import Literature.Analysis.Matrix.FiniteRangeDecompositionPow
import HarnessLib

/-!
# Finite-range decomposition with smoother pieces: symmetries of `A` are symmetries of every piece

`Literature/Analysis/Matrix/`; a small functoriality complement of `FiniteRangeDecompositionPow.lean`
(and of `FiniteRangeDecomposition.lean`).  The pieces `C_N = frdPiece A N`, `C^{(m)}_N = frdPiecePow A m N`
and the remainders are built from `A` by `ℝ`-algebra operations only (`B = 1 − A/2`, polynomials in
`B`, products, sums, scalars), hence

* `map_frdCos`, `map_frdPiece`, `map_frdRemainder`, `map_frdPiecePow`, `map_frdRemainderPow`:
  every `ℝ`-algebra homomorphism `f` of matrix algebras satisfies `f (C^{(m)}_N(A)) = C^{(m)}_N(f A)`;
* `reindex_frdPiecePow`, `frdPiecePow_apply_equiv` (and the `frdPiece` versions): **a relabelling
  `σ` of the index set leaving `A` invariant (`A (σ i) (σ j) = A i j`) leaves every piece invariant**,
  `C^{(m)}_N (σ i) (σ j) = C^{(m)}_N i j` — e.g. the time reflection of a space-time torus for a
  reflection-invariant `A`, so that the scale-`N` fluctuation covariances inherit the reflection
  symmetry (the input of `MultivariateGaussianReindex` / positivity by continuity for
  reflection-symmetric data).

Everything is proved. [folklore]
-/

noncomputable section

open Finset Polynomial

namespace Literature.Analysis.Matrix

variable {V W : Type*} [Fintype V] [DecidableEq V] [Fintype W] [DecidableEq W]

/-! ### Algebra homomorphisms commute with the construction of the pieces -/

section Map

variable (f : _root_.Matrix V V ℝ →ₐ[ℝ] _root_.Matrix W W ℝ) (A : _root_.Matrix V V ℝ)

/-- `f (1 − A/2) = 1 − (f A)/2`. [folklore] -/
theorem map_frdCos : f (frdCos A) = frdCos (f A) := by
  simp [frdCos, map_sub, map_one, map_smul]

/-- `f (C_N(A)) = C_N(f A)`. [folklore] -/
theorem map_frdPiece (N : ℕ) : f (frdPiece A N) = frdPiece (f A) N := by
  simp [frdPiece, map_smul, map_pow, ← aeval_algHom_apply, map_frdCos]

/-- `f (R_J(A)) = R_J(f A)`. [folklore] -/
theorem map_frdRemainder (J : ℕ) : f (frdRemainder A J) = frdRemainder (f A) J := by
  simp [frdRemainder, map_smul, ← aeval_algHom_apply, map_frdCos]

/-- `f (C^{(m)}_N(A)) = C^{(m)}_N(f A)`. [folklore] -/
theorem map_frdPiecePow (m N : ℕ) : f (frdPiecePow A m N) = frdPiecePow (f A) m N := by
  simp [frdPiecePow, map_smul, map_mul, map_pow, map_sum, ← aeval_algHom_apply, map_frdCos]

/-- `f (R^{(m)}_J(A)) = R^{(m)}_J(f A)`. [folklore] -/
theorem map_frdRemainderPow (m J : ℕ) : f (frdRemainderPow A m J) = frdRemainderPow (f A) m J := by
  simp [frdRemainderPow, map_pow, ← aeval_algHom_apply, map_frdCos]

end Map

/-! ### Relabellings leaving `A` invariant leave every piece invariant -/

section Reindex

variable {A : _root_.Matrix V V ℝ} (σ : V ≃ V)

omit [Fintype V] [DecidableEq V] in
/-- Invariance of `A` under the relabelling `σ`, in `reindex` form. [folklore] -/
theorem reindex_eq_self_of_apply_equiv (hσ : ∀ i j, A (σ i) (σ j) = A i j) :
    _root_.Matrix.reindex σ σ A = A := by
  ext i j
  rw [Matrix.reindex_apply, Matrix.submatrix_apply]
  conv_rhs => rw [← σ.apply_symm_apply i, ← σ.apply_symm_apply j]
  exact (hσ _ _).symm

/-- **`C^{(m)}_N` inherits the symmetry**: `reindex σ σ (C^{(m)}_N(A)) = C^{(m)}_N(A)`. [folklore] -/
theorem reindex_frdPiecePow (hσ : ∀ i j, A (σ i) (σ j) = A i j) (m N : ℕ) :
    _root_.Matrix.reindex σ σ (frdPiecePow A m N) = frdPiecePow A m N := by
  have h := map_frdPiecePow (Matrix.reindexAlgEquiv ℝ ℝ σ).toAlgHom A m N
  simp only [AlgEquiv.coe_toAlgHom, Matrix.coe_reindexAlgEquiv] at h
  rw [h, reindex_eq_self_of_apply_equiv σ hσ]

/-- Entrywise form: `C^{(m)}_N (σ i) (σ j) = C^{(m)}_N i j`. [folklore] -/
theorem frdPiecePow_apply_equiv (hσ : ∀ i j, A (σ i) (σ j) = A i j) (m N : ℕ) (i j : V) :
    frdPiecePow A m N (σ i) (σ j) = frdPiecePow A m N i j := by
  have h := congrFun (congrFun (reindex_frdPiecePow σ hσ m N) (σ i)) (σ j)
  rw [Matrix.reindex_apply, Matrix.submatrix_apply, σ.symm_apply_apply, σ.symm_apply_apply] at h
  exact h.symm

/-- `C_N` inherits the symmetry: `reindex σ σ (C_N(A)) = C_N(A)`. [folklore] -/
theorem reindex_frdPiece (hσ : ∀ i j, A (σ i) (σ j) = A i j) (N : ℕ) :
    _root_.Matrix.reindex σ σ (frdPiece A N) = frdPiece A N := by
  have h := map_frdPiece (Matrix.reindexAlgEquiv ℝ ℝ σ).toAlgHom A N
  simp only [AlgEquiv.coe_toAlgHom, Matrix.coe_reindexAlgEquiv] at h
  rw [h, reindex_eq_self_of_apply_equiv σ hσ]

/-- Entrywise form: `C_N (σ i) (σ j) = C_N i j`. [folklore] -/
theorem frdPiece_apply_equiv (hσ : ∀ i j, A (σ i) (σ j) = A i j) (N : ℕ) (i j : V) :
    frdPiece A N (σ i) (σ j) = frdPiece A N i j := by
  have h := congrFun (congrFun (reindex_frdPiece σ hσ N) (σ i)) (σ j)
  rw [Matrix.reindex_apply, Matrix.submatrix_apply, σ.symm_apply_apply, σ.symm_apply_apply] at h
  exact h.symm

/-- The remainders inherit the symmetry as well. [folklore] -/
theorem reindex_frdRemainderPow (hσ : ∀ i j, A (σ i) (σ j) = A i j) (m J : ℕ) :
    _root_.Matrix.reindex σ σ (frdRemainderPow A m J) = frdRemainderPow A m J := by
  have h := map_frdRemainderPow (Matrix.reindexAlgEquiv ℝ ℝ σ).toAlgHom A m J
  simp only [AlgEquiv.coe_toAlgHom, Matrix.coe_reindexAlgEquiv] at h
  rw [h, reindex_eq_self_of_apply_equiv σ hσ]

/-- Scalar multiples keep the symmetry (the covariances `t • C^{(m)}_N`). [folklore] -/
theorem smul_frdPiecePow_apply_equiv (hσ : ∀ i j, A (σ i) (σ j) = A i j) (t : ℝ) (m N : ℕ)
    (i j : V) : (t • frdPiecePow A m N) (σ i) (σ j) = (t • frdPiecePow A m N) i j := by
  simp only [Matrix.smul_apply, frdPiecePow_apply_equiv σ hσ]

end Reindex

end Literature.Analysis.Matrix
====================
◆ **TASK OBJECTIVE**: Please return the lines above that run from the line containing "noncomputable section" to the line containing "(1 − A/2) = 1 − (f", inclusive, exactly and with no other lines.

◆ **RESULT BELOW**:
noncomputable section

open Finset Polynomial

namespace Literature.Analysis.Matrix

variable {V W : Type*} [Fintype V] [DecidableEq V] [Fintype W] [DecidableEq W]

/-! ### Algebra homomorphisms commute with the construction of the pieces -/

section Map

variable (f : _root_.Matrix V V ℝ →ₐ[ℝ] _root_.Matrix W W ℝ) (A : _root_.Matrix V V ℝ)

/-- `f (1 − A/2) = 1 − (f A)/2`. [folklore] -/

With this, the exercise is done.